# [Source material]
/-- **ON THE DIAGONAL THE FORM IS (3.10) VERBATIM** (with `D¹ = ηD^η`, i.e. `tr((D¹A)(p))²η⁻² = tr((D^ηA)(p))²`):
`⟨A, Δ′A⟩ = Σ_{p⊂T_η} η^d [ tr((D^η_U A)(p))²(Re U(∂p) − 1) + tr (Σ_{b₁,b₂⊂∂(p)_z, b₁≺b₂} i[A′(b₁), A′(b₂)]) η⁻² Im U(∂p) ]`.
[cite: Balaban1985BackgroundPropagators, (3.10) p.392] -/
theorem curvForm_apply_self (η : ℝ) (U : Bond d Pd → 𝔸ˣ) (A : Bond d Pd → 𝔸) :
    curvForm τ η U A A =
      ∑ p : Plaq d Pd, ((η : ℂ)) ^ d *
        (τ (curlAt ((η : ℂ))⁻¹ U p A * curlAt ((η : ℂ))⁻¹ U p A * (reHol U p - 1)) +
          τ ((∑ kl ∈ orderedPairs, Complex.I • (edgeLin U p kl.1 A * edgeLin U p kl.2 A - edgeLin U p kl.2 A * edgeLin U p kl.1 A)) *
            ((((η : ℂ))⁻¹) ^ 2 • imHol U p))) := by
  rw [curvForm_apply]
  refine Finset.sum_congr rfl fun p _ => ?_
  congr 1
  rw [curvBlock₁_apply, curvBlock₂_apply, Finset.sum_mul, map_sum]
  congr 1
  · ring
  · refine Finset.sum_congr rfl fun kl _ => ?_
    rw [smul_mul_assoc, map_smul, smul_eq_mul]
    ring

/-- **The curvature form is symmetric** (it is a polarization). [cite: Balaban1985BackgroundPropagators, (3.10) p.392] -/
theorem curvForm_symm (η : ℝ) (U : Bond d Pd → 𝔸ˣ) (A B : Bond d Pd → 𝔸) : curvForm τ η U A B = curvForm τ η U B A := by
  rw [curvForm_apply, curvForm_apply]
  refine Finset.sum_congr rfl fun p _ => ?_
  congr 1
  rw [curvBlock₁_apply, curvBlock₁_apply, curvBlock₂_apply, curvBlock₂_apply, add_comm (τ _) (τ _)]
  congr 1
  exact Finset.sum_congr rfl fun kl _ => by rw [add_comm (τ _) (τ _)]

/-- **`Δ′ ≡ 0` AT THE FLAT BACKGROUND** (`U ≡ 1`: `Re U(∂p) − 1 = 0`, `Im U(∂p) = 0`) — then `Δ = D*D`, «the operator ∂*∂ in the Abelian case».
[cite: Balaban1985BackgroundPropagators, (3.10) p.392] -/
theorem curvForm_one (η : ℝ) (A B : Bond d Pd → 𝔸) : curvForm τ η (fun _ : Bond d Pd => (1 : 𝔸ˣ)) A B = 0 := by
  rw [curvForm_apply]
  refine Finset.sum_eq_zero fun p _ => ?_
  rw [curvBlock₁_apply, curvBlock₂_apply, reHol_one, imHol_one, sub_self, mul_zero, mul_zero, map_zero, add_zero, mul_zero, zero_add,
    smul_zero]
  simp

end Form

/-! ## §4 The full Hessian form of (3.7)/(3.10): `⟨A, ΔA⟩ = ⟨A, D*DA⟩ + ⟨A, Δ′A⟩` read with `τ` -/

section Hess

variable (τ : 𝔸 →ₗ[ℂ] ℂ)

/-- The principal block `(A, B) ↦ τ((DA)(p)(DB)(p))` at one plaquette (the `τ`-bilinear reading of `|(DA)(p)|²`; `B9Eq34CovCurlVector.covLapPrincipal`
is its operator `D*D`). [cite: Balaban1985BackgroundPropagators, (3.10) p.392] -/
def principalBlock (η : ℝ) (U : Bond d Pd → 𝔸ˣ) (p : Plaq d Pd) : (Bond d Pd → 𝔸) →ₗ[ℂ] (Bond d Pd → 𝔸) →ₗ[ℂ] ℂ :=
  (trMul τ 1).compl₁₂ (curlAt ((η : ℂ))⁻¹ U p) (curlAt ((η : ℂ))⁻¹ U p)

/-- Unfolding the principal block. [cite: Balaban1985BackgroundPropagators, (3.10) p.392] -/
theorem principalBlock_apply (η : ℝ) (U : Bond d Pd → 𝔸ˣ) (p : Plaq d Pd) (A B : Bond d Pd → 𝔸) :
    principalBlock τ η U p A B = τ (curlAt ((η : ℂ))⁻¹ U p A * curlAt ((η : ℂ))⁻¹ U p B) := by
  rw [principalBlock, LinearMap.compl₁₂_apply, trMul_apply, mul_one]

/-- **THE HESSIAN FORM `⟨A, ΔB⟩ = Σ_p η^d τ((DA)(p)(DB)(p)) + ⟨A, Δ′B⟩`** — (3.10)'s `⟨A, D*DA⟩ + ⟨A, Δ′A⟩`, polarized, in the `τ`-bilinear reading.
[cite: Balaban1985BackgroundPropagators, (3.10) p.392, (3.7) p.391] -/
def hessForm (η : ℝ) (U : Bond d Pd → 𝔸ˣ) : (Bond d Pd → 𝔸) →ₗ[ℂ] (Bond d Pd → 𝔸) →ₗ[ℂ] ℂ :=
  (∑ p : Plaq d Pd, ((η : ℂ)) ^ d • principalBlock τ η U p) + curvForm τ η U

/-- Unfolding the Hessian form. [cite: Balaban1985BackgroundPropagators, (3.10) p.392] -/
theorem hessForm_apply (η : ℝ) (U : Bond d Pd → 𝔸ˣ) (A B : Bond d Pd → 𝔸) :
    hessForm τ η U A B = (∑ p : Plaq d Pd, ((η : ℂ)) ^ d * τ (curlAt ((η : ℂ))⁻¹ U p A * curlAt ((η : ℂ))⁻¹ U p B)) + curvForm τ η U A B := by
  simp only [hessForm, LinearMap.add_apply, LinearMap.coe_sum, Finset.sum_apply, LinearMap.smul_apply, principalBlock_apply, smul_eq_mul]

/-- **ON THE DIAGONAL THE HESSIAN FORM IS THE BRACKET OF (3.7)**: `⟨A, Δ^η(U)A⟩ = Σ_p η^d [ tr((D^η_U A)(p))² Re U(∂p) + tr (Σ_{b₁≺b₂} i[A′(b₁),
A′(b₂)]) η⁻² Im U(∂p) ]` (the `−1` of `Δ′` and the principal part recombine). [cite: Balaban1985BackgroundPropagators, (3.7) p.391, (3.10) p.392] -/
theorem hessForm_apply_self (η : ℝ) (U : Bond d Pd → 𝔸ˣ) (A : Bond d Pd → 𝔸) :
    hessForm τ η U A A =
      ∑ p : Plaq d Pd, ((η : ℂ)) ^ d *
        (τ (curlAt ((η : ℂ))⁻¹ U p A * curlAt ((η : ℂ))⁻¹ U p A * reHol U p) +
          τ ((∑ kl ∈ orderedPairs, Complex.I • (edgeLin U p kl.1 A * edgeLin U p kl.2 A - edgeLin U p kl.2 A * edgeLin U p kl.1 A)) *
            ((((η : ℂ))⁻¹) ^ 2 • imHol U p))) := by
  rw [hessForm_apply, curvForm_apply_self, ← Finset.sum_add_distrib]
  refine Finset.sum_congr rfl fun p _ => ?_
  rw [← mul_add, ← add_assoc, ← map_add, mul_sub, mul_one, add_sub_cancel]

/-- **At the flat background the Hessian form is the principal one**: `⟨A, ΔB⟩ = Σ_p η^d τ((DA)(p)(DB)(p))` — «∂*∂ in the Abelian case».
[cite: Balaban1985BackgroundPropagators, (3.10) p.392] -/
theorem hessForm_one (η : ℝ) (A B : Bond d Pd → 𝔸) :
    hessForm τ η (fun _ : Bond d Pd => (1 : 𝔸ˣ)) A B =
      ∑ p : Plaq d Pd, ((η : ℂ)) ^ d *
        τ (curlAt ((η : ℂ))⁻¹ (fun _ : Bond d Pd => (1 : 𝔸ˣ)) p A * curlAt ((η : ℂ))⁻¹ (fun _ : Bond d Pd => (1 : 𝔸ˣ)) p B) := by
  rw [hessForm_apply, curvForm_one, add_zero]

end Hess

end Literature.MathematicalPhysics.QuantumFieldTheory.Balaban1983to89.B9Eq310DeltaPrime

end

# [Work to complete]
For the lines above, output exactly those from the line containing "[ tr((D^η_U A)(p))²(Re" through the line containing "at one plaquette", and skip the others.

# [The completed task]
`⟨A, Δ′A⟩ = Σ_{p⊂T_η} η^d [ tr((D^η_U A)(p))²(Re U(∂p) − 1) + tr (Σ_{b₁,b₂⊂∂(p)_z, b₁≺b₂} i[A′(b₁), A′(b₂)]) η⁻² Im U(∂p) ]`.
[cite: Balaban1985BackgroundPropagators, (3.10) p.392] -/
theorem curvForm_apply_self (η : ℝ) (U : Bond d Pd → 𝔸ˣ) (A : Bond d Pd → 𝔸) :
    curvForm τ η U A A =
      ∑ p : Plaq d Pd, ((η : ℂ)) ^ d *
        (τ (curlAt ((η : ℂ))⁻¹ U p A * curlAt ((η : ℂ))⁻¹ U p A * (reHol U p - 1)) +
          τ ((∑ kl ∈ orderedPairs, Complex.I • (edgeLin U p kl.1 A * edgeLin U p kl.2 A - edgeLin U p kl.2 A * edgeLin U p kl.1 A)) *
            ((((η : ℂ))⁻¹) ^ 2 • imHol U p))) := by
  rw [curvForm_apply]
  refine Finset.sum_congr rfl fun p _ => ?_
  congr 1
  rw [curvBlock₁_apply, curvBlock₂_apply, Finset.sum_mul, map_sum]
  congr 1
  · ring
  · refine Finset.sum_congr rfl fun kl _ => ?_
    rw [smul_mul_assoc, map_smul, smul_eq_mul]
    ring

/-- **The curvature form is symmetric** (it is a polarization). [cite: Balaban1985BackgroundPropagators, (3.10) p.392] -/
theorem curvForm_symm (η : ℝ) (U : Bond d Pd → 𝔸ˣ) (A B : Bond d Pd → 𝔸) : curvForm τ η U A B = curvForm τ η U B A := by
  rw [curvForm_apply, curvForm_apply]
  refine Finset.sum_congr rfl fun p _ => ?_
  congr 1
  rw [curvBlock₁_apply, curvBlock₁_apply, curvBlock₂_apply, curvBlock₂_apply, add_comm (τ _) (τ _)]
  congr 1
  exact Finset.sum_congr rfl fun kl _ => by rw [add_comm (τ _) (τ _)]

/-- **`Δ′ ≡ 0` AT THE FLAT BACKGROUND** (`U ≡ 1`: `Re U(∂p) − 1 = 0`, `Im U(∂p) = 0`) — then `Δ = D*D`, «the operator ∂*∂ in the Abelian case».
[cite: Balaban1985BackgroundPropagators, (3.10) p.392] -/
theorem curvForm_one (η : ℝ) (A B : Bond d Pd → 𝔸) : curvForm τ η (fun _ : Bond d Pd => (1 : 𝔸ˣ)) A B = 0 := by
  rw [curvForm_apply]
  refine Finset.sum_eq_zero fun p _ => ?_
  rw [curvBlock₁_apply, curvBlock₂_apply, reHol_one, imHol_one, sub_self, mul_zero, mul_zero, map_zero, add_zero, mul_zero, zero_add,
    smul_zero]
  simp

end Form

/-! ## §4 The full Hessian form of (3.7)/(3.10): `⟨A, ΔA⟩ = ⟨A, D*DA⟩ + ⟨A, Δ′A⟩` read with `τ` -/

section Hess

variable (τ : 𝔸 →ₗ[ℂ] ℂ)

/-- The principal block `(A, B) ↦ τ((DA)(p)(DB)(p))` at one plaquette (the `τ`-bilinear reading of `|(DA)(p)|²`; `B9Eq34CovCurlVector.covLapPrincipal`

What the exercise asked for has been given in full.